/-!
# The move of the adjacent outer landing: two exits of one colour land on consecutive sides

Topic `Literature/Probability/Percolation`; family `crit-perc` / near-critical percolation on `𝕋`.
A brick of the near-critical arm-separation theorem for four arms in the ADJACENT colour
arrangement (P. Nolin, EJP 13 (2008), Thm. 11, `j = 4`, `σ = BBWW` [arXiv 0711.4948: Thm. 10],
landing step, §4.3 Prop. 12, Lemma 13, §4.4); the adjacent twin of `Slot4.move_one`/`move`
(`ArmSeparationOutLandingFour.lean`).

For a valid adjacent rung and a slot with the routing predicate (`ASlot.RouteOK`):

* `ASlot.efacts` — numeric facts of an exit (scale, ring, spoke, approach); `align` — the spoke row
  of every exit is a piece boundary of every ring (windows on the ring grid);
* the pieces of the corridor of an exit in frame coordinates (`spk`, `apr`, `tgtS`, `arcs`) and
  the exterior footprint box (`zone`), where they are (cones, norms, rows);
* the pair lemmas: for distinct exits `a ≠ a'`, in the reading ring of `a`, the arc of `a` misses the
  spoke / approach strip / target strip / arc of `a'` (`arcs_disjoint_*`, windows and norm bands),
  spokes, strips and footprints of distinct exits miss each other (rows on a common side, cones
  otherwise);
* **`regions_disjoint`** — the two regions of `extOpenDuoR_of_exits'` for the two exits of one
  colour are disjoint; **`move`** — on `armsE b ∩ corrE b` the reading configuration of the colour
  `b` lies in `extOpenDuoR n (4M)`.

Everything here is proved; no named facts are introduced.

## References

* P. Nolin, Near-critical percolation in two dimensions, *Electron. J. Probab.* 13 (2008), §4.2
  Def. 6–8, §4.3 Prop. 12, Lemma 13, §4.4 (arXiv 0711.4948: Def. 6–8, Prop. 11, Lemma 12; proof of
  Thm. 10, p. 12–13), σ = BBWW [Nolin2008].
-/

noncomputable section

open Set

namespace Literature.Probability.Percolation

open LatticeModels Tube Lanes AdjTipData

namespace ASlot

variable {P : OParams} {σ : ASlot}

/-! ### Numeric facts of an exit -/

/-- **Numeric facts of the exit `a`** of a routed slot in a valid adjacent rung. [folklore] -/
theorem efacts (hV : P.ValidA) (hR : σ.RouteOK P) (a : Fin 4) :
    (P.k₀ : ℤ) ≤ σ.k P a ∧ 32 * (σ.k P a : ℤ) ≤ P.μ ∧ 4 * (P.sA : ℤ) = P.k₀ ∧ (P.w : ℤ) = P.sA ∧ 16 * (P.ε : ℤ) ≤ P.k₀ ∧
      16 * (P.eA : ℤ) ≤ P.k₀ ∧ 1 ≤ (P.eA : ℤ) ∧ 3 * (P.eA : ℤ) < P.sA ∧ 64 ≤ (P.k₀ : ℤ) ∧
      ((σ.nE P a : ℕ) : ℤ) * P.sA = σ.rE P a ∧ 1 ≤ σ.nE P a ∧ σ.GE P a = 12 * σ.nE P a - 4 ∧
      2 * (P.M : ℤ) + (2 * σ.lv a + 1) * P.μ < σ.rE P a ∧ (σ.rE P a : ℤ) ≤ 2 * P.M + (2 * σ.lv a + 1) * P.μ + P.k₀ ∧
      (σ.rE P a : ℤ) + 2 * P.sA ≤ 4 * P.M ∧ (σ.L P a : ℤ) = (2 * σ.lv a + 1) * P.μ + 3 * P.k₀ + (4 * P.e - P.k₀ : ℤ) ∧
      (σ.rE P a : ℤ) - 2 * P.eA + σ.W P a = 4 * P.M + (4 * P.M / 16 : ℕ) ∧
      (-(2 * (P.M : ℤ)) + 2 * P.sA ≤ σ.ξ P a ∧ σ.ξ P a + 2 * P.ε + 4 * P.sA < 0) ∧
      (P.n : ℤ) ≤ P.M ∧ 64 * (P.μ : ℤ) ≤ P.M ∧ 8 * (P.μ : ℤ) ≤ P.R₀ ∧ 4 * (P.R₀ : ℤ) ≤ P.M ∧ 4 * (P.e : ℤ) ≤ P.k₀ ∧ (P.k₀ : ℤ) ≤ 4 * P.e + 3 := by
  obtain ⟨hs, hk₀, hμ, hw1, hw2, he1, he2, hε1, -, -, -, -, -, -, -, hN, -, -, hn, hμM, hR₀, hR₀M, -⟩ := hV.toValid.ifacts
  have hk1 : (P.k₀ : ℤ) ≤ σ.k P a := by exact_mod_cast le_trapScale P.k₀ (σ.j a)
  have hk2 : 32 * (σ.k P a : ℤ) ≤ P.μ := by exact_mod_cast P.scale_le (hR.hj a)
  obtain ⟨hsA, hsA16⟩ := hV.sA_facts
  obtain ⟨ea1, -, ea3, ea4, -, ea6⟩ := hV.eA_facts
  have hlv := hR.hlv a
  obtain ⟨r1, r2, -, -, -, r6, -, r8⟩ := hV.toValid.ring_facts hlv
  obtain ⟨-, n2, n3, -, n5⟩ := hV.ringA_facts hlv
  have hWA := ea6 _ hlv
  have hsk : (P.s : ℤ) = P.k₀ := hs
  have hwsA : (P.w : ℤ) = P.sA := by norm_cast
  have he' : (P.e : ℤ) = (P.k₀ / 4 : ℕ) := by norm_cast
  refine ⟨hk1, hk2, by exact_mod_cast hsA, hwsA, hε1, by exact_mod_cast ea1, by exact_mod_cast ea4, by exact_mod_cast ea3, hk₀,
    n5, n2, rfl, ?_, ?_, ?_, ?_, ?_, hR.hξ a, hn, hμM, hR₀, hR₀M, he1, he2⟩
  · show 2 * (P.M : ℤ) + (2 * σ.lv a + 1) * P.μ < P.rL (σ.lv a); exact_mod_cast r1
  · show (P.rL (σ.lv a) : ℤ) ≤ 2 * P.M + (2 * σ.lv a + 1) * P.μ + P.k₀
    have : (P.rL (σ.lv a) : ℤ) ≤ 2 * P.M + (2 * σ.lv a + 1) * P.μ + P.s := by exact_mod_cast r2
    rwa [hsk] at this
  · show (P.rL (σ.lv a) : ℤ) + 2 * P.sA ≤ 4 * P.M
    have : (P.rL (σ.lv a) : ℤ) + 2 * P.e ≤ 4 * P.M := by exact_mod_cast r6
    have hesA : (P.e : ℤ) = P.sA := by norm_cast
    linarith
  · show (P.LL (σ.lv a) : ℤ) = _
    rw [r8]; push_cast; rw [hsk]; ring
  · show (P.rL (σ.lv a) : ℤ) - 2 * P.eA + P.WA (σ.lv a) = _
    rw [hWA]
    have hN4 : P.N' = 4 * P.M := rfl
    rw [hN4]; push_cast; ring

* * * * * * *

(GOAL OF THE EXERCISE):
Retype the records above exactly, from their first line through the line that contains "landing step, §4.3", and stop there.

(OUTPUT FOR THIS TASK):
/-!
# The move of the adjacent outer landing: two exits of one colour land on consecutive sides

Topic `Literature/Probability/Percolation`; family `crit-perc` / near-critical percolation on `𝕋`.
A brick of the near-critical arm-separation theorem for four arms in the ADJACENT colour
arrangement (P. Nolin, EJP 13 (2008), Thm. 11, `j = 4`, `σ = BBWW` [arXiv 0711.4948: Thm. 10],
landing step, §4.3 Prop. 12, Lemma 13, §4.4); the adjacent twin of `Slot4.move_one`/`move`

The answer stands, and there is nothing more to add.